# Data Preprocessing

By default, the project removes **phone numbers, ID numbers, emails, and URLs** from the data.\
In the `settings.jsonc` file, there is also a **blocked words list** (`blocked_words`) where you can add specific words or phrases to filter out. (Entire sentences containing blocked words will be removed by default.)

> **Important**\
> 🚨 *Please make sure to protect personal privacy and do not leak any personal information!*

To preprocess your data, run the following command:

```
weclone-cli make-dataset
```

You can modify `make_dataset_args` in `settings.jsonc` to match your chat style.
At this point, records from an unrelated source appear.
import Literature.AlgebraicGeometry.Motives.EtaleModCohomologyFunctoriality
import Literature.AlgebraicGeometry.Motives.FrobeniusGalois
import HarnessLib

/-!
# Frobenius and Galois on `R`-linear étale cohomology: `F_Y^* = id`, `ρ(g) = (1 × Spec g)^*`, `F^* = ρ(F_geom)`

The `R`-linear (`Hⁿ(–_ét, R) = Extⁿ(R_X, R_X)`, with cup product) counterparts of
`EtalePullbackOfIso.lean`, `FrobeniusEtale.lean`/`FrobeniusGalois.lean` §Trivial and the
cohomological halves of `EtaleGaloisAction.lean`, `FrobeniusGalois.lean`:

* §Isos (generic coefficients `A`, verbatim port of `EtalePullbackOfIso.lean` §Isos): for an
  endomorphism `f` with `ε : (U ↦ U ×_f X) ≅ 𝟭` on `X_et`, `etaleInverseImageIsoOfIso f A ε : f^* ≅ 𝟭`
  and its coherence with `f^* M ≅ M`;
* `etaleModCohomologyMap_eq_self_of_iso`: such `f` act as the identity on `Hⁿ(X_ét, R)` (one line
  from `Ext.mapExactFunctor_functorIso`); hence the absolute Frobenius and its powers act trivially
  (`etaleModCohomologyMap_absoluteFrobenius`, `_powEndo_prime_pow`; Milne VI 13.2, SGA 5 XV §2);
* `geometricEtaleModCohomologyRep X R n : Gal(k̄/k) →* End_R(Hⁿ((X_{k̄})_ét, R))`, `ρ(g) = (1 × Spec g)^*`,
  multiplicative for the cup product and equivariant for pull-backs (Deligne, Weil I (1.15));
* `etaleModCohomologyMap_frobenius_eq_geomFrob`: `F^* = ρ(F_geom)` for `F = F_{X/k} × 1`
  (Deligne (1.15.1); Milne VI §13 `F_{X̄} = (1 × φ)(F × 1)` is the tree's
  `geometricFibreFrobenius_eq_comp`).

## References

* P. Deligne, *La conjecture de Weil. I*, Publ. Math. IHÉS 43 (1974), (1.15), (1.15.1). [Deligne1974]
* J. S. Milne, *Étale cohomology* (reissue 2025; held copy): VI §13, Lemma 13.2 (p. 300).
  [Milne2025]
-/

universe u' u

open CategoryTheory CategoryTheory.Limits AlgebraicGeometry Opposite CategoryTheory.Abelian

namespace Literature.AlgebraicGeometry.Motives

section GenericA

variable {X : Scheme.{u}} (f : X ⟶ X)

variable (A : Type u') [Category.{u} A] {FA : A → A → Type*} {CA : A → Type u}
  [∀ P Q, FunLike (FA P Q) (CA P) (CA Q)] [ConcreteCategory.{u} A FA]
  [PreservesLimits (forget A)] [HasColimits A] [HasLimits A]
  [(forget A).ReflectsIsomorphisms] [PreservesFilteredColimitsOfSize.{u, u} (forget A)]
  [Abelian A] [IsGrothendieckAbelian.{u} A]

variable (ε : etaleBaseChange f ≅ 𝟭 X.Etale)

/-! ### `f_* ≅ 𝟭` and `f^* ≅ 𝟭` from `ε` -/

section Isos

/-- **`f_* ≅ 𝟭`** when base change along `f` is isomorphic to the identity of `X_et`
(`(f_* P)(U) = P(U ×_f X) ≅ P(U)`). [folklore] -/
noncomputable def etalePushforwardIsoOfIso' : etalePushforward f A ≅ 𝟭 _ :=
  Functor.sheafPushforwardContinuousId' ε A X.smallEtaleTopology
import Mathlib.Algebra.Algebra.RestrictScalars
import Mathlib.RingTheory.TensorProduct.Basic
import Mathlib.RingTheory.PowerSeries.Order
import Mathlib.RingTheory.PowerSeries.Inverse
import Literature.NumberTheory.EllipticCurves.IwasawaSelmer
import Literature.NumberTheory.EllipticCurves.Tamagawa
import Literature.NumberTheory.EllipticCurves.GlobalMinimalModel
import HarnessLib

/-!
# `ℤ_p`-rank of the `Γ`-coinvariants of `X(E/K_∞)` and the corank of `Sel_{p^∞}(E/K)`

Trunk T-ELLARITH-M (topic `NumberTheory/EllipticCurves`); named facts requested by the route
`BirchSwinnertonDyer/PAdicOrder` (item `stmt-BirchSwinnertonDyer-0490`, work item `wi-04036`).

Let `K` be a number field, `E/K` an elliptic curve (`W`, `[W.IsElliptic]`), `p` a prime,
`K_∞/K` the cyclotomic `ℤ_p`-extension (`κ : Literature.ZpExtension K p`, `κ.IsCyclotomic`) with
topological generator `γ` (`κ.IsTopGenerator γ`), and `X = X(E/K_∞)` the Iwasawa module of a
Pontryagin-dual datum `D : W.SelmerDualData κ γ` (file `IwasawaSelmer`), a
`Λ = ℤ_p⟦T⟧`-module with `T = γ - 1`. The `Γ`-coinvariants of `X` are `X_Γ = X/TX`
(`Literature.NumberTheory.EllipticCurves.IwasawaAlgebra.coinvariants`), Pontryagin dual to `Sel_{p^∞}(E/K_∞)^Γ`.

* `Literature.IwasawaAlgebra.coinvariants p M = M ⧸ T M` and its `ℤ_p`-rank
  `Literature.IwasawaAlgebra.coinvariantsRank p M = dim_{ℚ_p} (ℚ_p ⊗_{ℤ_p} M/TM)`;
* `Literature.IwasawaAlgebra.mulTRat p M`: multiplication by `T` on `ℚ_p ⊗_{ℤ_p} M`
  (the `ℚ_p`-linear endomorphism whose semisimplicity is Greenberg's Conjecture 1.12 at `T`);
* **`Greenberg1999_coinvariantsRank_eq_selmerCorank`** (named fact): if `E` has good ordinary
  reduction at every prime of `K` above `p`, then `X/TX` is a finitely generated `ℤ_p`-module and
  `rank_{ℤ_p} X/TX = corank_{ℤ_p} Sel_{p^∞}(E/K)` — a consequence of Mazur's control theorem
  (Greenberg 1999, Thm. 1.2; in tree `WeierstrassCurve.selmer_control`) at the layer `n = 0`
  together with `(Sel_∞^Γ)^∨ = X/TX`; Greenberg (1999), §1, p. 5 (after Conj. 1.3) and p. 9
  (after Conj. 1.12);
* **`Greenberg1999_coinvariantsRank_eq_selmerCorank_rat`**: the same statement for `K = ℚ`
  with "good ordinary at `p`" spelled as in the rest of the BSD files
  (`W.HasGoodReductionAtPrime p ∧ p ∤ a_p(W)`, i.e. `Literature.IsOrdinaryAt W p` of file
  `PAdicLFunction`, not imported here to keep the import closure small);
* **`Greenberg1999_order_charGenerator_eq_coinvariantsRank`** (named fact): for a finitely
  generated torsion `Λ`-module `X` with characteristic ideal `(f)`, if `T` acts semisimply on the
  `T`-primary part of `ℚ_p ⊗_{ℤ_p} X` (`ker T² = ker T`), then the power of `T` dividing `f`
  (`PowerSeries.order f`) equals `rank_{ℤ_p} X/TX`; Greenberg (1999), §1, p. 9, states this
  assuming his Conjecture 1.12 (complete reducibility of the `Γ`-action on `X ⊗_{ℤ_p} ℚ_p`,
  "`a_i = 1` for all `i` such that `f_i(T)` is not an associate of `p`" in
  `X ∼ ⊕ Λ/(f_i^{a_i})`); by the structure theorem (Washington, Thm. 13.12) both sides only see
  the summands with `(f_i) = (T)`: `rank_{ℤ_p} X/TX = #{i : (f_i) = (T)}` and
  `ord_T f = ∑_{(f_i) = (T)} a_i`, so only `a_i = 1` for `(f_i) = (T)` is used, which is the
  hypothesis recorded here.

None of the three facts is discharged here: the first two need the control theorem and
Pontryagin duality for `Sel_∞` (tree facts `selmer_control`, `selmerGroupOver_top`), the third the
structure theorem for finitely generated torsion `Λ`-modules
(`Literature.NumberTheory.EllipticCurves.exists_isPseudoIsomorphism_elementary`, itself a named fact).

## Mathlib reuse

`PowerSeries.X`, `PowerSeries.order` (`ℕ∞`-valued; `⊤` only for `f = 0`), `Ideal.span`,
`Submodule.smul` (`I • ⊤`), quotient modules, `RestrictScalars ℤ_[p] Λ M` (the `ℤ_p`-module
underlying a `Λ`-module, as in `Literature.NumberTheory.EllipticCurves.lambdaInvariant`), `RestrictScalars.lsmul` (the action of
`Λ` by `ℤ_p`-linear maps), `LinearMap.baseChange`, `TensorProduct`, `Module.finrank`,
`Module.Finite`, `Module.IsTorsion`. Mathlib has no Iwasawa modules / Selmer groups (see
`IwasawaSelmer`).

## Design choices

* `coinvariantsRank p M` is *defined as* `Literature.lambdaInvariant p (coinvariants p M)`
  (`coinvariantsRank_eq_lambdaInvariant : … = … := rfl`, so `lambdaInvariant` lemmas rewrite
  after `unfold coinvariantsRank`); it is given its own name because "the `λ`-invariant of
  `X/TX`" is not how the literature refers to `rank_{ℤ_p} X_Γ`.
* The `ℤ_p`-rank is measured as `dim_{ℚ_p} ℚ_p ⊗_{ℤ_p} (·)` (junk value `0` in infinite
  dimension, `Module.finrank`); the first fact therefore also records that `X/TX` is finitely
  generated over `ℤ_p` (Greenberg 1999, p. 5: "by theorem 1.2, `X/TX` is finitely generated over
  `ℤ_p`"), which makes the rank statement non-vacuous.
* Hypotheses of the number-field version are transcribed from `WeierstrassCurve.selmer_control`
  (Greenberg, Thm. 1.2): good reduction and the unit-root condition at every `v ∣ p`, `κ`
  cyclotomic; plus `κ.IsTopGenerator γ` so that `T = γ - 1` computes `Γ`-coinvariants.
* Everything lives in `namespace Literature` / `namespace Literature.IwasawaAlgebra`; nothing is added to
  Mathlib namespaces.

## References

* R. Greenberg, *Iwasawa theory for elliptic curves*, in: Arithmetic theory of elliptic curves
  (Cetraro 1997), LNM 1716, Springer (1999), 51–144 (arXiv:math/9809206): Thm. 1.2 (Mazur's
  control theorem), §1 p. 5 (finite generation of `X/TX` and of `X`), Conj. 1.12 and the paragraph
  following it (p. 9).
* B. Mazur, *Rational points of abelian varieties with values in towers of number fields*,
  Invent. Math. 18 (1972), 183–266, §6.
* L. Washington, *Introduction to Cyclotomic Fields*, GTM 83, §13.2 (Thm. 13.12, Prop. 13.8).
* J. Neukirch, A. Schmidt, K. Wingberg, *Cohomology of Number Fields*, 2nd ed., Grundlehren 323,
  Springer (2008), Ch. V §3, structure theorem (5.3.8).
-/

noncomputable section

open scoped TensorProduct

universe u

namespace Literature.NumberTheory.EllipticCurves

namespace IwasawaAlgebra

variable (p : ℕ) [Fact p.Prime] (M : Type*) [AddCommGroup M] [Module (IwasawaAlgebra p) M]

/-- The **`Γ`-coinvariants** `M_Γ = M/TM` of a `Λ = ℤ_p⟦T⟧`-module `M` (`T = γ - 1` for a
topological generator `γ` of `Γ ≅ ℤ_p`): the quotient of `M` by the submodule `(T) • M`. For
`M = X(E/K_∞)` this is the Pontryagin dual of `Sel_{p^∞}(E/K_∞)^Γ`.
Greenberg (1999), §1 (p. 5, p. 9); Washington, §13.2. [cite: Greenberg1999, §1 p. 5] -/
abbrev coinvariants : Type _ :=
  M ⧸ (Ideal.span {(PowerSeries.X : IwasawaAlgebra p)} • (⊤ : Submodule (IwasawaAlgebra p) M))

/-- The image of `T • x` in `M/TM` vanishes. [folklore] -/
theorem coinvariants_mk_X_smul (x : M) :
    (Submodule.Quotient.mk ((PowerSeries.X : IwasawaAlgebra p) • x) : coinvariants p M) = 0 := by
  rw [Submodule.Quotient.mk_eq_zero]
  exact Submodule.smul_mem_smul (Ideal.subset_span rfl) Submodule.mem_top

/-- Non-vacuity: `Λ_Γ = Λ/TΛ ≅ ℤ_p` is nonzero — the class of `1` does not vanish, since `T` is
not a unit of `Λ` (its constant coefficient is `0`). [folklore] -/
theorem coinvariants_mk_one_ne_zero :
    (Submodule.Quotient.mk (1 : IwasawaAlgebra p) : coinvariants p (IwasawaAlgebra p)) ≠ 0 := by
  intro h
  rw [Submodule.Quotient.mk_eq_zero, Ideal.smul_top_eq_map] at h
  simp only [Submodule.restrictScalars_mem, Algebra.algebraMap_self, Ideal.map_id,
    Ideal.mem_span_singleton] at h
  have hu : IsUnit (PowerSeries.X : IwasawaAlgebra p) := isUnit_of_dvd_one h
  rw [PowerSeries.isUnit_iff_constantCoeff] at hu
  simp at hu

/-- The **`ℤ_p`-rank of the `Γ`-coinvariants** `rank_{ℤ_p} M/TM`, measured as
`dim_{ℚ_p} (ℚ_p ⊗_{ℤ_p} M/TM)` (`Module.finrank`, junk value `0` if this is
infinite-dimensional; meaningful when `M/TM` is a finitely generated `ℤ_p`-module, e.g. for
`M = X(E/K_∞)` under the control theorem). Greenberg (1999), §1 p. 9
("`rank_{ℤ_p}(X_E(F_∞)/T X_E(F_∞))`"). [cite: Greenberg1999, §1 p. 9] -/
def coinvariantsRank : ℕ :=
  lambdaInvariant p (coinvariants p M)

/-- `coinvariantsRank p M` is, by definition, the `λ`-invariant `dim_{ℚ_p} (· ⊗ ℚ_p)` of the
`Λ`-module `M/TM` (`Literature.NumberTheory.EllipticCurves.lambdaInvariant`). [folklore] -/
theorem coinvariantsRank_eq_lambdaInvariant :
    coinvariantsRank p M = lambdaInvariant p (coinvariants p M) :=
  rfl

/-- Unfolding: `coinvariantsRank p M = dim_{ℚ_p} (ℚ_p ⊗_{ℤ_p} M/TM)`. [folklore] -/
theorem coinvariantsRank_eq_finrank :
    coinvariantsRank p M = Module.finrank ℚ_[p]
      (ℚ_[p] ⊗[ℤ_[p]] RestrictScalars ℤ_[p] (IwasawaAlgebra p) (coinvariants p M)) :=
  rfl

/-- **Multiplication by `T` on `V = ℚ_p ⊗_{ℤ_p} M`**, as a `ℚ_p`-linear endomorphism (base change
of the `ℤ_p`-linear map `x ↦ T • x`, `RestrictScalars.lsmul`). For `M = X(E/K_∞)` finitely
generated and `Λ`-torsion, `V` is a `λ`-dimensional `ℚ_p`-vector space on which `Γ` acts through
`γ ↦ 1 + T`; Greenberg's Conjecture 1.12 is the semisimplicity of this endomorphism.
Greenberg (1999), Conj. 1.12. [cite: Greenberg1999, Conj. 1.12] -/
def mulTRat : (ℚ_[p] ⊗[ℤ_[p]] RestrictScalars ℤ_[p] (IwasawaAlgebra p) M) →ₗ[ℚ_[p]]
    (ℚ_[p] ⊗[ℤ_[p]] RestrictScalars ℤ_[p] (IwasawaAlgebra p) M) :=
  LinearMap.baseChange ℚ_[p]
    (RestrictScalars.lsmul ℤ_[p] (IwasawaAlgebra p) M (PowerSeries.X : IwasawaAlgebra p))

/-- `mulTRat` on pure tensors: `a ⊗ x ↦ a ⊗ (T • x)`. [folklore] -/
@[simp] theorem mulTRat_tmul (a : ℚ_[p]) (x : M) :
    mulTRat p M (a ⊗ₜ[ℤ_[p]] (show RestrictScalars ℤ_[p] (IwasawaAlgebra p) M from x)) =
      a ⊗ₜ[ℤ_[p]] (show RestrictScalars ℤ_[p] (IwasawaAlgebra p) M from
        ((PowerSeries.X : IwasawaAlgebra p) • x)) := by
  simp only [mulTRat, LinearMap.baseChange_tmul]
  rfl

end IwasawaAlgebra

/-! ## Named facts -/

section Facts

open NumberField IsDedekindDomain IwasawaAlgebra

/-- **`rank_{ℤ_p} X(E/K_∞)_Γ = corank_{ℤ_p} Sel_{p^∞}(E/K)`** (named fact; consequence of Mazur's
control theorem). Let `E/K` be an elliptic curve over a number field with good ordinary
reduction at every prime of `K` above `p` (`HasGoodReductionAt`, `HasUnitRootAt`, as in
`WeierstrassCurve.selmer_control`), `K_∞/K` the cyclotomic `ℤ_p`-extension (`hκ`) with
topological generator `γ` (`hγ`), and `X = X(E/K_∞)` the Iwasawa module of `D` (`T = γ - 1`).
Then `X/TX` is a finitely generated `ℤ_p`-module and
`rank_{ℤ_p} (X/TX) = corank_{ℤ_p} Sel_{p^∞}(E/K)` (`W.selmerCorank p`).
Proof in print: `X/TX` is Pontryagin dual to `Sel_{p^∞}(E/K_∞)^Γ`, and by the control theorem
(Greenberg, Thm. 1.2, layer `n = 0`) the restriction `Sel_{p^∞}(E/K) → Sel_{p^∞}(E/K_∞)^Γ` has
finite kernel and cokernel, while `X_E(K) = Sel_{p^∞}(E/K)^∨` is finitely generated over `ℤ_p`.
Greenberg (1999), Thm. 1.2, §1 p. 5 ("by theorem 1.2, `X/TX` is finitely generated over `ℤ_p`")
and §1 p. 9 ("`corank_{ℤ_p}(Sel_E(F)_p)`, which is equal to `rank_{ℤ_p}(X_E(F_∞)/TX_E(F_∞))`");
Mazur (1972), §6. [cite: Greenberg1999, Thm. 1.2 and §1 p. 9] -/
def Greenberg1999_coinvariantsRank_eq_selmerCorank : Prop :=
  ∀ {K : Type u} [Field K] [NumberField K] (W : WeierstrassCurve K) [W.IsElliptic]
    {p : ℕ} [Fact p.Prime] (κ : ZpExtension K p) (γ : Field.absoluteGaloisGroup K)
    (_hκ : κ.IsCyclotomic) (_hγ : κ.IsTopGenerator γ)
    (_hp : ∀ v : HeightOneSpectrum (𝓞 K), (p : 𝓞 K) ∈ v.asIdeal →
      W.HasGoodReductionAt v ∧ W.HasUnitRootAt v)
    (D : W.SelmerDualData κ γ),
    Module.Finite ℤ_[p] (RestrictScalars ℤ_[p] (IwasawaAlgebra p) (coinvariants p D.X)) ∧
      coinvariantsRank p D.X = W.selmerCorank p

/-- **`rank_{ℤ_p} X(E/ℚ_∞)_Γ = corank_{ℤ_p} Sel_{p^∞}(E/ℚ)`** (named fact, the case `K = ℚ` of
`Greenberg1999_coinvariantsRank_eq_selmerCorank`, with "good ordinary reduction at `p`" spelled
prime-wise as in the BSD statement files: `W.HasGoodReductionAtPrime p` and `p ∤ a_p(W)` for the
globally minimal model `W`, i.e. `Literature.IsOrdinaryAt W p`). Let `E/ℚ` be an elliptic curve with
globally minimal model `W`, `p` a prime of good ordinary reduction, `ℚ_∞/ℚ` the cyclotomic
`ℤ_p`-extension (`hκ`) with topological generator `γ` (`hγ`), `X = X(E/ℚ_∞)` the Iwasawa module
of `D` (`T = γ - 1`). Then `X/TX` is a finitely generated `ℤ_p`-module and
`rank_{ℤ_p} (X/TX) = corank_{ℤ_p} Sel_{p^∞}(E/ℚ)`. (To be discharged later from
`Greenberg1999_coinvariantsRank_eq_selmerCorank` once the bridges
`HasGoodReductionAtPrime p ↔ ∀ v ∣ p, HasGoodReductionAt v` and `p ∤ a_p ↔ HasUnitRootAt v` are in
tree.)
Greenberg (1999), Thm. 1.2 and §1 p. 5, p. 9; Mazur (1972), §6. [cite: Greenberg1999, Thm. 1.2 and §1 p. 9] -/
def Greenberg1999_coinvariantsRank_eq_selmerCorank_rat : Prop :=
  ∀ (W : WeierstrassCurve ℚ) [W.IsElliptic] [W.IsGloballyMinimal] (p : ℕ) [Fact p.Prime]
    (_hgood : W.HasGoodReductionAtPrime p) (_hord : ¬ (p : ℤ) ∣ W.frobeniusTrace p)
    (κ : ZpExtension ℚ p) (γ : Field.absoluteGaloisGroup ℚ)
    (_hκ : κ.IsCyclotomic) (_hγ : κ.IsTopGenerator γ) (D : W.SelmerDualData κ γ),
    Module.Finite ℤ_[p] (RestrictScalars ℤ_[p] (IwasawaAlgebra p) (coinvariants p D.X)) ∧
      coinvariantsRank p D.X = W.selmerCorank p

/-- **`ord_{T=0} f_X = rank_{ℤ_p} X/TX` under `T`-semisimplicity** (named fact; a consequence of
the structure theorem for finitely generated torsion `Λ`-modules). Let `X` be a
finitely generated torsion `Λ`-module whose characteristic ideal is generated by `f ∈ Λ`
(`Literature.Module.charIdeal Λ X = (f)`), and assume that `T` acts semisimply on the `T`-primary part
of `V = ℚ_p ⊗_{ℤ_p} X`, i.e. `ker (T² : V → V) = ker (T : V → V)` (`mulTRat`). Then the power of
`T` dividing `f` (`PowerSeries.order f`, in `ℕ∞`; the statement forces `f ≠ 0`) equals
`rank_{ℤ_p} (X/TX)` (`coinvariantsRank`).
Greenberg (1999), §1 p. 9, states: assuming Conjecture 1.12 (the action of `Γ` on
`X ⊗_{ℤ_p} ℚ_p` is completely reducible, "that is, `a_i = 1` for all `i`'s such that `f_i(T)`
is not an associate of `p`" in `X ∼ ⊕ᵢ Λ/(f_i(T)^{a_i})`), `rank_{ℤ_p}(X/TX)` "would equal the
power of `T` dividing `f_E(T)`". By the structure theorem (Washington, Thm. 13.12, Prop. 13.8;
tree fact `Literature.NumberTheory.EllipticCurves.exists_isPseudoIsomorphism_elementary`) `rank_{ℤ_p} X/TX = #{i : (f_i) = (T)}`
and `ord_T f = ∑_{(f_i) = (T)} a_i`, so of Conjecture 1.12 only "`a_i = 1` whenever
`(f_i) = (T)`" enters, which is the hypothesis `ker T² = ker T` on `V` recorded here. The
statement in this generality is the structure-theorem computation (Washington, §13.2:
Thm. 13.12 with Prop. 13.8, `Λ/(f) ≅ ℤ_p^{deg f}` for distinguished `f`; Neukirch–Schmidt–Wingberg
(5.3.8)); Greenberg's p. 9 remark is the motivating special case.
[cite: Washington1997, §13.2 (Thm. 13.12, Prop. 13.8)]
[cite: NeukirchSchmidtWingberg2008, (5.3.8)]
[cite: Greenberg1999, §1 p. 9 (after Conj. 1.12)] -/
def Greenberg1999_order_charGenerator_eq_coinvariantsRank : Prop :=
  ∀ (p : ℕ) [Fact p.Prime] (X : Type u) [AddCommGroup X] [Module (IwasawaAlgebra p) X]
    [Module.Finite (IwasawaAlgebra p) X] (_hX : Module.IsTorsion (IwasawaAlgebra p) X)
    (f : IwasawaAlgebra p) (_hf : Module.charIdeal (IwasawaAlgebra p) X = Ideal.span {f})
    (_hss : LinearMap.ker (mulTRat p X ∘ₗ mulTRat p X) = LinearMap.ker (mulTRat p X)),
    f.order = (coinvariantsRank p X : ℕ∞)

end Facts

end Literature.NumberTheory.EllipticCurves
Currently, only the **time-window strategy** is supported:

* Messages from the same person within a certain time (`single_combine_time_window`) will be merged into a single sentence using commas
* Q\&A pairs will be matched based on `qa_match_time_window`

You can enable `enable_clean` under `clean_dataset` to clean your data for better results.

The system currently supports **LLM-based scoring** of chat records using either:

* **Offline inference** via `vllm`, or
* **Online API-based inference**

To enable API-based inference, set `"online_llm_clear": true` in `settings.jsonc` and configure:

* `base_url`
* `llm_api_key`
* `model_name`

All models compatible with the **OpenAI API interface** can be used.

Once you have the **distribution of LLM scores**, you can use the `accept_score` parameter to filter acceptable score ranges. You may also **lower the `lora_dropout`** parameter under `train_sft_args` to improve the model’s ability to fit the data.